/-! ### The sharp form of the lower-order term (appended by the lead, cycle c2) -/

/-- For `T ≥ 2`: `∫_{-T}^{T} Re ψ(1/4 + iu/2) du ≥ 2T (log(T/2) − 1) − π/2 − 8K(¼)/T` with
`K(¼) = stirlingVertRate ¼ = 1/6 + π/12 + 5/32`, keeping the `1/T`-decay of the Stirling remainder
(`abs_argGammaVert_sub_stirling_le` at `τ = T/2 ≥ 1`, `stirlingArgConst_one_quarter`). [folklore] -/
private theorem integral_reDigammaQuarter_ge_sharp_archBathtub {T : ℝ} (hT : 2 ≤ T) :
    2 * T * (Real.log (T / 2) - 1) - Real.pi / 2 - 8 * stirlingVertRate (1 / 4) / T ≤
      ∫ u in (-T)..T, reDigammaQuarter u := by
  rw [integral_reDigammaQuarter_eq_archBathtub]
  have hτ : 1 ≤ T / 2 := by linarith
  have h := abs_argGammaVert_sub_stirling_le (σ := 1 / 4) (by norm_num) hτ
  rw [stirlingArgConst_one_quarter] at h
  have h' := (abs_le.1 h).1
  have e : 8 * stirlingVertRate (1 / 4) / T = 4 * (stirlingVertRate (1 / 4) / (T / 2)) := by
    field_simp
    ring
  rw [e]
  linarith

+ + + + + + +

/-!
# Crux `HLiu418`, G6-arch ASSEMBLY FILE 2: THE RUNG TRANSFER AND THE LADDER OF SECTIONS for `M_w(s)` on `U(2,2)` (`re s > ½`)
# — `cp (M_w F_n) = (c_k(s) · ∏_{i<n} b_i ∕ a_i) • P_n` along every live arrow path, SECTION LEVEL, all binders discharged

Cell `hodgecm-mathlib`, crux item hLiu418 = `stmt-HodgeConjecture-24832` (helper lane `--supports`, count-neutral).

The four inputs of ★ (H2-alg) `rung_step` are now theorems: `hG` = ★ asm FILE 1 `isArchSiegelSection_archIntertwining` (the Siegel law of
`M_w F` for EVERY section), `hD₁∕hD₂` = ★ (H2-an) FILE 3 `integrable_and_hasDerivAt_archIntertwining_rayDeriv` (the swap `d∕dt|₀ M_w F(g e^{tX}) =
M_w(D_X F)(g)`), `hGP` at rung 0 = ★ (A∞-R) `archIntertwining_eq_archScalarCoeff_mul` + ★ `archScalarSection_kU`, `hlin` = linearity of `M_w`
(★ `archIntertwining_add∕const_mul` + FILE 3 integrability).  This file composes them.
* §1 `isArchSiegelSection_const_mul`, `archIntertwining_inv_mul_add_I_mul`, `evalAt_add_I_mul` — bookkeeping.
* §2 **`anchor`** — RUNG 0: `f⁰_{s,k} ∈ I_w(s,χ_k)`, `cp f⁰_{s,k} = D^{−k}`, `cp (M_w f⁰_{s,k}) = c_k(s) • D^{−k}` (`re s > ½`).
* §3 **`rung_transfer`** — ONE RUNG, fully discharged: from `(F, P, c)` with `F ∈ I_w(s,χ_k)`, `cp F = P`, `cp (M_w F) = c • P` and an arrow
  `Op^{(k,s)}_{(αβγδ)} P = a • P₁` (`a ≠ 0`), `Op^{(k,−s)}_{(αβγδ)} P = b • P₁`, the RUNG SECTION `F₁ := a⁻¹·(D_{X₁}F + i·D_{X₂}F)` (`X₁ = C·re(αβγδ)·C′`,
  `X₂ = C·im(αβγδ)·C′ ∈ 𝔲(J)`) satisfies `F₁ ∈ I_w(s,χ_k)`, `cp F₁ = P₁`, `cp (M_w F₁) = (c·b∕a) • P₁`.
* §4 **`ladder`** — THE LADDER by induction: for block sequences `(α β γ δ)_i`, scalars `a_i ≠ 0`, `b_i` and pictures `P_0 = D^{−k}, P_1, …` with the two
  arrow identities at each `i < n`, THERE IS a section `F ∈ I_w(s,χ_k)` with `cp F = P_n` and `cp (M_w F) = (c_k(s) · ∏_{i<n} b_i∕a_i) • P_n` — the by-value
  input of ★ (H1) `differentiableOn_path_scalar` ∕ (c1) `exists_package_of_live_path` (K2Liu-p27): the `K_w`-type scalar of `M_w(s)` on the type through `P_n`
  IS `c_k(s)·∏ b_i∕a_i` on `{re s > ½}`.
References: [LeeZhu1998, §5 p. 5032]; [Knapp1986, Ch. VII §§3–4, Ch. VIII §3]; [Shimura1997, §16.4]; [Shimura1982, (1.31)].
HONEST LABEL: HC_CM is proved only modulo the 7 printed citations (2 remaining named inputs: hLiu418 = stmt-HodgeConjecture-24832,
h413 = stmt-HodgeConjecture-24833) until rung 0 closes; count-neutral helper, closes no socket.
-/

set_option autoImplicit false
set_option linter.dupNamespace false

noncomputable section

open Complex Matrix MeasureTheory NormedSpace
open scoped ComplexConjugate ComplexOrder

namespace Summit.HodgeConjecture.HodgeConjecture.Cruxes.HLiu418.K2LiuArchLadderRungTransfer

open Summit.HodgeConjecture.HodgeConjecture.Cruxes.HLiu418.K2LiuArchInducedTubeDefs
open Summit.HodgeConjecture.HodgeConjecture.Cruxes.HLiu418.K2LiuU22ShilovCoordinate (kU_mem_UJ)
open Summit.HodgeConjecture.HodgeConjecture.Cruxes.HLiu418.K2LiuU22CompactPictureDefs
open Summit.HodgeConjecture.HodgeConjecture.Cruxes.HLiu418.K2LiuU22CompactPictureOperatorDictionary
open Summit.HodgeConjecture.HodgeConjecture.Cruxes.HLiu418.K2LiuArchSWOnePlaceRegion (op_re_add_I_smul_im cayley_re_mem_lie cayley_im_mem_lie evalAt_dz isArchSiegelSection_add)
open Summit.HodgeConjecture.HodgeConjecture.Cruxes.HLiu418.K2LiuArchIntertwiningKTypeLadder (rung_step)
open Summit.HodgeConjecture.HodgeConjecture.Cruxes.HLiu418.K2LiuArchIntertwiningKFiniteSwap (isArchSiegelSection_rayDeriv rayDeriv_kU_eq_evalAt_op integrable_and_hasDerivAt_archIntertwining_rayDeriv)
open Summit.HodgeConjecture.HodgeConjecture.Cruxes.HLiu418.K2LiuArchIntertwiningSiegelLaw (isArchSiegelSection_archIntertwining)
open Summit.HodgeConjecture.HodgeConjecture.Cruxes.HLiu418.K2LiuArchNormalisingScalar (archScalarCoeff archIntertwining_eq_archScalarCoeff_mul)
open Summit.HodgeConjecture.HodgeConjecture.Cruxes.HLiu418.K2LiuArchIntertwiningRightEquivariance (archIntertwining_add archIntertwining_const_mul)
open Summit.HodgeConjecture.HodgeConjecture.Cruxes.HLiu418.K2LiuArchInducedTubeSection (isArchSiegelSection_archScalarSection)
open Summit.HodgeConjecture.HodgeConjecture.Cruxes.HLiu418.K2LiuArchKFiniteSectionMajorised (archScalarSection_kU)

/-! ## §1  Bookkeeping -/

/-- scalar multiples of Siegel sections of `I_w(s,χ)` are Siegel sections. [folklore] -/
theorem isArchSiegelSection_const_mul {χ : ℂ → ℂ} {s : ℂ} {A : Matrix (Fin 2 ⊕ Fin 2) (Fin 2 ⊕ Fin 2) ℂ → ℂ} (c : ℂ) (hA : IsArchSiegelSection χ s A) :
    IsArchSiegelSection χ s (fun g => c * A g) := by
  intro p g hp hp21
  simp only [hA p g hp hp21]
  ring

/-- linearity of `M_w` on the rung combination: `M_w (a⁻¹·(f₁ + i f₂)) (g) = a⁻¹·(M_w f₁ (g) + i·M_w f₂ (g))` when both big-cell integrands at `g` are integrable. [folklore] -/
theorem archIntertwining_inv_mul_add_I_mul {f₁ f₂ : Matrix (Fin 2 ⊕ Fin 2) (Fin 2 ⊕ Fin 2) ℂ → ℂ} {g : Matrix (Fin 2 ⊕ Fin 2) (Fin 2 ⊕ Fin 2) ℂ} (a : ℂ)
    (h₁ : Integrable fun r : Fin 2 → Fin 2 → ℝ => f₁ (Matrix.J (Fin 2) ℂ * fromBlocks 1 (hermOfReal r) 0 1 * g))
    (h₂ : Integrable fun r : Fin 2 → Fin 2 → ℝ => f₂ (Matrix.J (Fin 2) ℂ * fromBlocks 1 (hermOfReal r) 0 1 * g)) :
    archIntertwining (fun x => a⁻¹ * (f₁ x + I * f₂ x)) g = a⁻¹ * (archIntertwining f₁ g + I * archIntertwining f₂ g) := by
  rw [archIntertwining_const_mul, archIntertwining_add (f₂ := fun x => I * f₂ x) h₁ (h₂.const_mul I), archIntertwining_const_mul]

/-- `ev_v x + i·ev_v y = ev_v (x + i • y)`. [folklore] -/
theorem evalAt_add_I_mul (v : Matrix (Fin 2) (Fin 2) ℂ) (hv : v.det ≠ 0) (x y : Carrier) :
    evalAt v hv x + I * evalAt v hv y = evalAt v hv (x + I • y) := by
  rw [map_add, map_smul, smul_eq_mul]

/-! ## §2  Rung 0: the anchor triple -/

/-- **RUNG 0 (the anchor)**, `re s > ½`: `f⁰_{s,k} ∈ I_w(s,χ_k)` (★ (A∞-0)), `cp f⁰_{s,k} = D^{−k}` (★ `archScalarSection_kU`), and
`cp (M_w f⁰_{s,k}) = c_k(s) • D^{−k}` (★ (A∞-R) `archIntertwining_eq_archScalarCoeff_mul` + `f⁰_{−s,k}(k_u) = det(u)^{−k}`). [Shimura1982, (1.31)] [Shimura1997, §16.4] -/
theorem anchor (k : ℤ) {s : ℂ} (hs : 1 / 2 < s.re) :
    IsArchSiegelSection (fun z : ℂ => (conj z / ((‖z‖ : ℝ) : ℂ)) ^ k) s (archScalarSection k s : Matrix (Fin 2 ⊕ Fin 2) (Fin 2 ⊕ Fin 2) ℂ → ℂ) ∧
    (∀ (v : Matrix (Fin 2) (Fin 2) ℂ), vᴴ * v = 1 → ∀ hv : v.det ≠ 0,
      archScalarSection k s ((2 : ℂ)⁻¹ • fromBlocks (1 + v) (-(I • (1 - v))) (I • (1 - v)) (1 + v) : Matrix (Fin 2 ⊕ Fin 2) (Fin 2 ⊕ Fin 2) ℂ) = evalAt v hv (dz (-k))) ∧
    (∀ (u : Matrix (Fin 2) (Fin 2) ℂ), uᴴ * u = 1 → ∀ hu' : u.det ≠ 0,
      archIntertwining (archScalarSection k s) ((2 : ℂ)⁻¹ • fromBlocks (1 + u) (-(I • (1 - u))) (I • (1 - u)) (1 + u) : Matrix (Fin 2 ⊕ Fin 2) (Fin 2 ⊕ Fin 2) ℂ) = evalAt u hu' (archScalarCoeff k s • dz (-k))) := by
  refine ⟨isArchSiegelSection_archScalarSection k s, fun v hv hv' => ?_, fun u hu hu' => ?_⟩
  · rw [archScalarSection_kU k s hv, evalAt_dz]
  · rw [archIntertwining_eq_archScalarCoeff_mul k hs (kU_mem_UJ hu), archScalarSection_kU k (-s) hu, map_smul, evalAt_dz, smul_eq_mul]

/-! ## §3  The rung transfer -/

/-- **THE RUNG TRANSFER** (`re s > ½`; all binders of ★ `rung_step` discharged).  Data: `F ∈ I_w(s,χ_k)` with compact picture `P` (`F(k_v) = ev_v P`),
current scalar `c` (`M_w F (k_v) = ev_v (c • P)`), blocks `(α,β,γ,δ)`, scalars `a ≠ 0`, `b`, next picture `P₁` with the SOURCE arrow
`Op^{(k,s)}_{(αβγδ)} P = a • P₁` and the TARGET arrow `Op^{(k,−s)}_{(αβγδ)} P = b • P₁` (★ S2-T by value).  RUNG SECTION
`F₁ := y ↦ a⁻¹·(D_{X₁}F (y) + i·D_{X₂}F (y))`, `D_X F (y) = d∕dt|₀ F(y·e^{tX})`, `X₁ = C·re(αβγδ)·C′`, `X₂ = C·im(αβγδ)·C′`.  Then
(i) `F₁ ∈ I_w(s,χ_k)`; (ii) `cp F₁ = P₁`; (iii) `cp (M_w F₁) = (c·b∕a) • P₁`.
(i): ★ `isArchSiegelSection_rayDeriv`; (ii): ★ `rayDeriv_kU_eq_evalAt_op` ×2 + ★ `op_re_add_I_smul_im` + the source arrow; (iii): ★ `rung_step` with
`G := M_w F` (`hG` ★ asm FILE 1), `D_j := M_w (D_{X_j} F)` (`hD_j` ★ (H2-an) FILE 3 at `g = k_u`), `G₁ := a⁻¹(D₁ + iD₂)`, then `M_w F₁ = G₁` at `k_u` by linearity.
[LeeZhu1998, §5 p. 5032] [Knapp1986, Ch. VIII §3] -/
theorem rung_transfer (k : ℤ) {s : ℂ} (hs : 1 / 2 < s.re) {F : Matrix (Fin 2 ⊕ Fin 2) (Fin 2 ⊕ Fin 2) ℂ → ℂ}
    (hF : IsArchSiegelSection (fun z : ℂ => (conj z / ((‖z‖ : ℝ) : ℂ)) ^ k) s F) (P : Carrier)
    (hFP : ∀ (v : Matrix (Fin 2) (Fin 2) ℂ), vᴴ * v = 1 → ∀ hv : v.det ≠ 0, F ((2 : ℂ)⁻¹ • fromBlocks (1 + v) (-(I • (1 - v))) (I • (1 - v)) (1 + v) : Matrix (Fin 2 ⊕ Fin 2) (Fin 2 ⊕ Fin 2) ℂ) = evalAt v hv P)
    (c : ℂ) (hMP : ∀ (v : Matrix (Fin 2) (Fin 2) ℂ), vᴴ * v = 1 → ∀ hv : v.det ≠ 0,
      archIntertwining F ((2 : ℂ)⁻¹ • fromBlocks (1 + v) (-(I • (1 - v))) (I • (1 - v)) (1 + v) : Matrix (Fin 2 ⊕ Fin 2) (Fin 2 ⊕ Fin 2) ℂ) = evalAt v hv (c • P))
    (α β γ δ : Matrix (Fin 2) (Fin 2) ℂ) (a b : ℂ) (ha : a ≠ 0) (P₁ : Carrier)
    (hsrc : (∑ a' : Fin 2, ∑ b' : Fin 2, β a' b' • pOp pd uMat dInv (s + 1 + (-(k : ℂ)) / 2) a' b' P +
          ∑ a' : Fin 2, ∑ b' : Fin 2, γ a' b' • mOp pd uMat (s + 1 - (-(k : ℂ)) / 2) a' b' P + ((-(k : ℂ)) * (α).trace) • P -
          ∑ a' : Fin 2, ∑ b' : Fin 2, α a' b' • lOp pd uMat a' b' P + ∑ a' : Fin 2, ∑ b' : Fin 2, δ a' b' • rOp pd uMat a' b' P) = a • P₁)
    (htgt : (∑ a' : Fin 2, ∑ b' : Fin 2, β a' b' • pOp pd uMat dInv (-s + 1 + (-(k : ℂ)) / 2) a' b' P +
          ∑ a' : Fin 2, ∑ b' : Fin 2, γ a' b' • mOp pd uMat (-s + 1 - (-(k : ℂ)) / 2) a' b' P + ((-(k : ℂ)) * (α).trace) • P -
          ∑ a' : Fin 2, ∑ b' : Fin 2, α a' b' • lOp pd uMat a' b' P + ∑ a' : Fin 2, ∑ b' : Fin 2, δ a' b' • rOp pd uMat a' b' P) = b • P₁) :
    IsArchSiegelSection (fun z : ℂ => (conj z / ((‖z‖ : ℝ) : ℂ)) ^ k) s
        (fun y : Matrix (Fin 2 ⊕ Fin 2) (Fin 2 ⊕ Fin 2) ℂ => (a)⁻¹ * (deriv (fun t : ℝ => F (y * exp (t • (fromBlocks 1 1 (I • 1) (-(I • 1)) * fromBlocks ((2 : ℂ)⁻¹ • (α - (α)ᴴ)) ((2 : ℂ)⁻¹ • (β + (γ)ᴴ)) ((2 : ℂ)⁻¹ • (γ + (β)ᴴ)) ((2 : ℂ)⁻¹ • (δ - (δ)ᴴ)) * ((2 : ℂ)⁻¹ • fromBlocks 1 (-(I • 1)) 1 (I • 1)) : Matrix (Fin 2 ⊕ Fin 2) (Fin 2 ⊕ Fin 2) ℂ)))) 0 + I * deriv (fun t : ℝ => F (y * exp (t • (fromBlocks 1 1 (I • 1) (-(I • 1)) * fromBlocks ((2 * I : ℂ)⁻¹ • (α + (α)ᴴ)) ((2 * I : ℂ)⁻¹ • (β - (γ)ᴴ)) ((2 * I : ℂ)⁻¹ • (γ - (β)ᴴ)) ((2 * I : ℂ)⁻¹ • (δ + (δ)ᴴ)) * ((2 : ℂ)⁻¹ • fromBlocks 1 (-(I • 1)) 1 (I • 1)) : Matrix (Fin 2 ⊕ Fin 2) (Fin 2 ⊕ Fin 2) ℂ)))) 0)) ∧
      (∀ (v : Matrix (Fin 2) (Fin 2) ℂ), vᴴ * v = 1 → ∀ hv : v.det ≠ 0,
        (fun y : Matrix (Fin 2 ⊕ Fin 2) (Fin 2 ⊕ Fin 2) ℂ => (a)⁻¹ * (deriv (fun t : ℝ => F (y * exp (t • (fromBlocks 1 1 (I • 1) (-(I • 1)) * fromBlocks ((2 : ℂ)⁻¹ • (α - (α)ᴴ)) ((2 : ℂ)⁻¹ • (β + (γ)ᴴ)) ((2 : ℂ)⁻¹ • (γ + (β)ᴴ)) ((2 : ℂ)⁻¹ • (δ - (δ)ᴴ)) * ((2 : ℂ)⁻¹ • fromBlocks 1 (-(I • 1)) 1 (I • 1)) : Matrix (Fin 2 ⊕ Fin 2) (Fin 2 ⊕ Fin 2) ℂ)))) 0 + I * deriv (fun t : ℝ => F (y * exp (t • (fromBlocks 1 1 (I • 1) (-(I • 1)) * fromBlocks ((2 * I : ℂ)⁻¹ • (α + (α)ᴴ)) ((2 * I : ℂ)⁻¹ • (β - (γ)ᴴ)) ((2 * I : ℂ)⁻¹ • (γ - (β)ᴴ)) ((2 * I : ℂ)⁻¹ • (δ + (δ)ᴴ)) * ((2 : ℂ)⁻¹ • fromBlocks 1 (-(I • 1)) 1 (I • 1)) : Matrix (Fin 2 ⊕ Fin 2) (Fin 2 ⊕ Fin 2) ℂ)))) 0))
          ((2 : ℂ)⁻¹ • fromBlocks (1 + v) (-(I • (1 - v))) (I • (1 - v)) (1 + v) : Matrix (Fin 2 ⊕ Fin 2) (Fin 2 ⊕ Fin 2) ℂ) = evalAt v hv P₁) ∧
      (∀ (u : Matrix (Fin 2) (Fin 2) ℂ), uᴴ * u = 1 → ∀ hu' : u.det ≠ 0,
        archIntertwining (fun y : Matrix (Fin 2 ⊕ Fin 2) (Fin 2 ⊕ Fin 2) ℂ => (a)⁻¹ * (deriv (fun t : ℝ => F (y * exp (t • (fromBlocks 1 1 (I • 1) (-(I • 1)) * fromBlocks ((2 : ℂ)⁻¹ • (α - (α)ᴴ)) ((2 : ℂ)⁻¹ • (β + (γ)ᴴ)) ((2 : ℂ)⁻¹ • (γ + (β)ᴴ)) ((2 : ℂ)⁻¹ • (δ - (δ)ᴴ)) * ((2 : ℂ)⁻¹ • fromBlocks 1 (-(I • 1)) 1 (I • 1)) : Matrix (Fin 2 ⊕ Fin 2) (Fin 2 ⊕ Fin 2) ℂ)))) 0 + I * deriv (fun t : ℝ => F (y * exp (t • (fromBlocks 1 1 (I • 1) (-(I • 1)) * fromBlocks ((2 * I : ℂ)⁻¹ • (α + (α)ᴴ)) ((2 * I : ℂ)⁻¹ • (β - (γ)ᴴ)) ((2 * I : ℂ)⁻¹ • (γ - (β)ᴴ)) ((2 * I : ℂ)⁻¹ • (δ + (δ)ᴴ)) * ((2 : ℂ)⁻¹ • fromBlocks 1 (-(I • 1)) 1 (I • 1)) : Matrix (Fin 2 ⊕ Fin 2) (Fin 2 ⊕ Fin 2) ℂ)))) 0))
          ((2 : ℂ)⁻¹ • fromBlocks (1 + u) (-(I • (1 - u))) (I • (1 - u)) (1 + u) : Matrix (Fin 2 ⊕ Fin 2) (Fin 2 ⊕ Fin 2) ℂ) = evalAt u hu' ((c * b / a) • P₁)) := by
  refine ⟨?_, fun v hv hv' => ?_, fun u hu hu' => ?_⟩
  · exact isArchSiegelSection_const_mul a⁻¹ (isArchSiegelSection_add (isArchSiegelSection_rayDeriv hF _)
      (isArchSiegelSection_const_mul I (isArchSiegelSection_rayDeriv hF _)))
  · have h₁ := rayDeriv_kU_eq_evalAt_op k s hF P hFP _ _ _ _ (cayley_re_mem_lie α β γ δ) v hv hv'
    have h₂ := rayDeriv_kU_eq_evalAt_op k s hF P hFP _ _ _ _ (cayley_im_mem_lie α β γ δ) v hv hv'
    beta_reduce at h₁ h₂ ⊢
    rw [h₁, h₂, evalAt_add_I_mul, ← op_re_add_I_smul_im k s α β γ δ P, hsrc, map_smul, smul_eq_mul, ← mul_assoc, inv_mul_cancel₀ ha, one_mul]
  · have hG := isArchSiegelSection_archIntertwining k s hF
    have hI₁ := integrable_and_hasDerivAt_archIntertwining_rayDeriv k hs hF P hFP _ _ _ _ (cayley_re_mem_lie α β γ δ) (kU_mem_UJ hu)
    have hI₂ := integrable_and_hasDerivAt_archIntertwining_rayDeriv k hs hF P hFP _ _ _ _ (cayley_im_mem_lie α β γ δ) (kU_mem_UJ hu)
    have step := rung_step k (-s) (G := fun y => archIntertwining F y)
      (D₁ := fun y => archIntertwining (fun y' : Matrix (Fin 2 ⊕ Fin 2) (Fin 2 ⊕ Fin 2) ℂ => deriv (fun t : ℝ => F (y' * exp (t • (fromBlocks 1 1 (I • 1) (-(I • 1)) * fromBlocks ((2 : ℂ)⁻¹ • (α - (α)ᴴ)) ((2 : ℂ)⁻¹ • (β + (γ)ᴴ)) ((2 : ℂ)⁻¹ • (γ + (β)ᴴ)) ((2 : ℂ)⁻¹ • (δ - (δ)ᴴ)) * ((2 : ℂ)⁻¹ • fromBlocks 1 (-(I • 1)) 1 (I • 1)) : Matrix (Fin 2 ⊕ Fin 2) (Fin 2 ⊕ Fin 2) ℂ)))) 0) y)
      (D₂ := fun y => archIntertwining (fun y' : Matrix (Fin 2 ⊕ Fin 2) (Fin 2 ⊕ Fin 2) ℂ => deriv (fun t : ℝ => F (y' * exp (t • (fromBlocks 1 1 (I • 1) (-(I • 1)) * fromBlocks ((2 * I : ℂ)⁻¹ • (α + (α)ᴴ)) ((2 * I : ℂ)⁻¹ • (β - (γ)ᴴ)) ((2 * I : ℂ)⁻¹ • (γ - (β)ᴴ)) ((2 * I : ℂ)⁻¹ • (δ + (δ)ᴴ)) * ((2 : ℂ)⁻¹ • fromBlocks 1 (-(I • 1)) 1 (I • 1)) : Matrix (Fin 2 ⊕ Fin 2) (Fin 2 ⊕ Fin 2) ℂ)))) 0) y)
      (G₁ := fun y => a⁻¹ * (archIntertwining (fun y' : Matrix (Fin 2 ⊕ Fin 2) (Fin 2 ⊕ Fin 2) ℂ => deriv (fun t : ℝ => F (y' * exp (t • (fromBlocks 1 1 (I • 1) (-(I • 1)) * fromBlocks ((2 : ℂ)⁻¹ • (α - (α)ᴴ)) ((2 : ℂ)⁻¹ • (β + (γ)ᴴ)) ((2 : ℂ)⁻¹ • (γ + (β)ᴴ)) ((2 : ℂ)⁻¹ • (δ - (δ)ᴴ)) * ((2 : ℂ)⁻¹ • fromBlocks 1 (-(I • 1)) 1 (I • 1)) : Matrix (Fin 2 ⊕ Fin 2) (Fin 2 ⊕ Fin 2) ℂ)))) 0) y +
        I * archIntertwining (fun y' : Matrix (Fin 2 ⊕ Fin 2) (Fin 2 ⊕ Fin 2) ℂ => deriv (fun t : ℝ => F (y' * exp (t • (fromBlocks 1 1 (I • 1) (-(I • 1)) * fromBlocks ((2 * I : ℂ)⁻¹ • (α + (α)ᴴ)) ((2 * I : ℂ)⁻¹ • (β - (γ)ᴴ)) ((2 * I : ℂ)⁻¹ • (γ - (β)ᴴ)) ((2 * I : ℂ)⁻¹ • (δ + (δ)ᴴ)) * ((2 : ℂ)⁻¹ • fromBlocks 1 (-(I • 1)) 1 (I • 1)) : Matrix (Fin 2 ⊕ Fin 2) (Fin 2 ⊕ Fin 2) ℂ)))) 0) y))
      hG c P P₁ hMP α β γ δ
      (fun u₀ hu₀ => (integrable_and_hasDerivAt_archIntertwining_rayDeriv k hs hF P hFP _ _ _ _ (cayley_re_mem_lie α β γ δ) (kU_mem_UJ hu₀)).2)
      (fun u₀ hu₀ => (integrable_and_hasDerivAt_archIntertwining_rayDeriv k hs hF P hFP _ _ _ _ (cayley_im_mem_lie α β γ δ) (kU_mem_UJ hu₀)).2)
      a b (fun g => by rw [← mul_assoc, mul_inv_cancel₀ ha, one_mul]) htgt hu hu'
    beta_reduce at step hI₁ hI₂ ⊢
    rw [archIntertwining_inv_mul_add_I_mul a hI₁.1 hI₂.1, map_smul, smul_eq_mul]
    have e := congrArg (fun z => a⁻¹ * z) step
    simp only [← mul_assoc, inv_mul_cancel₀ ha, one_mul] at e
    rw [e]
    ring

+ + + + + + +

_ASSIGNED TASK:_
Using the data above, print exactly the lines from the line that contains "theorem rung_transfer (k" through the line that contains "pd uMat (-s", with both included.

_EXERCISE SOLUTION:_
theorem rung_transfer (k : ℤ) {s : ℂ} (hs : 1 / 2 < s.re) {F : Matrix (Fin 2 ⊕ Fin 2) (Fin 2 ⊕ Fin 2) ℂ → ℂ}
    (hF : IsArchSiegelSection (fun z : ℂ => (conj z / ((‖z‖ : ℝ) : ℂ)) ^ k) s F) (P : Carrier)
    (hFP : ∀ (v : Matrix (Fin 2) (Fin 2) ℂ), vᴴ * v = 1 → ∀ hv : v.det ≠ 0, F ((2 : ℂ)⁻¹ • fromBlocks (1 + v) (-(I • (1 - v))) (I • (1 - v)) (1 + v) : Matrix (Fin 2 ⊕ Fin 2) (Fin 2 ⊕ Fin 2) ℂ) = evalAt v hv P)
    (c : ℂ) (hMP : ∀ (v : Matrix (Fin 2) (Fin 2) ℂ), vᴴ * v = 1 → ∀ hv : v.det ≠ 0,
      archIntertwining F ((2 : ℂ)⁻¹ • fromBlocks (1 + v) (-(I • (1 - v))) (I • (1 - v)) (1 + v) : Matrix (Fin 2 ⊕ Fin 2) (Fin 2 ⊕ Fin 2) ℂ) = evalAt v hv (c • P))
    (α β γ δ : Matrix (Fin 2) (Fin 2) ℂ) (a b : ℂ) (ha : a ≠ 0) (P₁ : Carrier)
    (hsrc : (∑ a' : Fin 2, ∑ b' : Fin 2, β a' b' • pOp pd uMat dInv (s + 1 + (-(k : ℂ)) / 2) a' b' P +
          ∑ a' : Fin 2, ∑ b' : Fin 2, γ a' b' • mOp pd uMat (s + 1 - (-(k : ℂ)) / 2) a' b' P + ((-(k : ℂ)) * (α).trace) • P -
          ∑ a' : Fin 2, ∑ b' : Fin 2, α a' b' • lOp pd uMat a' b' P + ∑ a' : Fin 2, ∑ b' : Fin 2, δ a' b' • rOp pd uMat a' b' P) = a • P₁)
    (htgt : (∑ a' : Fin 2, ∑ b' : Fin 2, β a' b' • pOp pd uMat dInv (-s + 1 + (-(k : ℂ)) / 2) a' b' P +
          ∑ a' : Fin 2, ∑ b' : Fin 2, γ a' b' • mOp pd uMat (-s + 1 - (-(k : ℂ)) / 2) a' b' P + ((-(k : ℂ)) * (α).trace) • P -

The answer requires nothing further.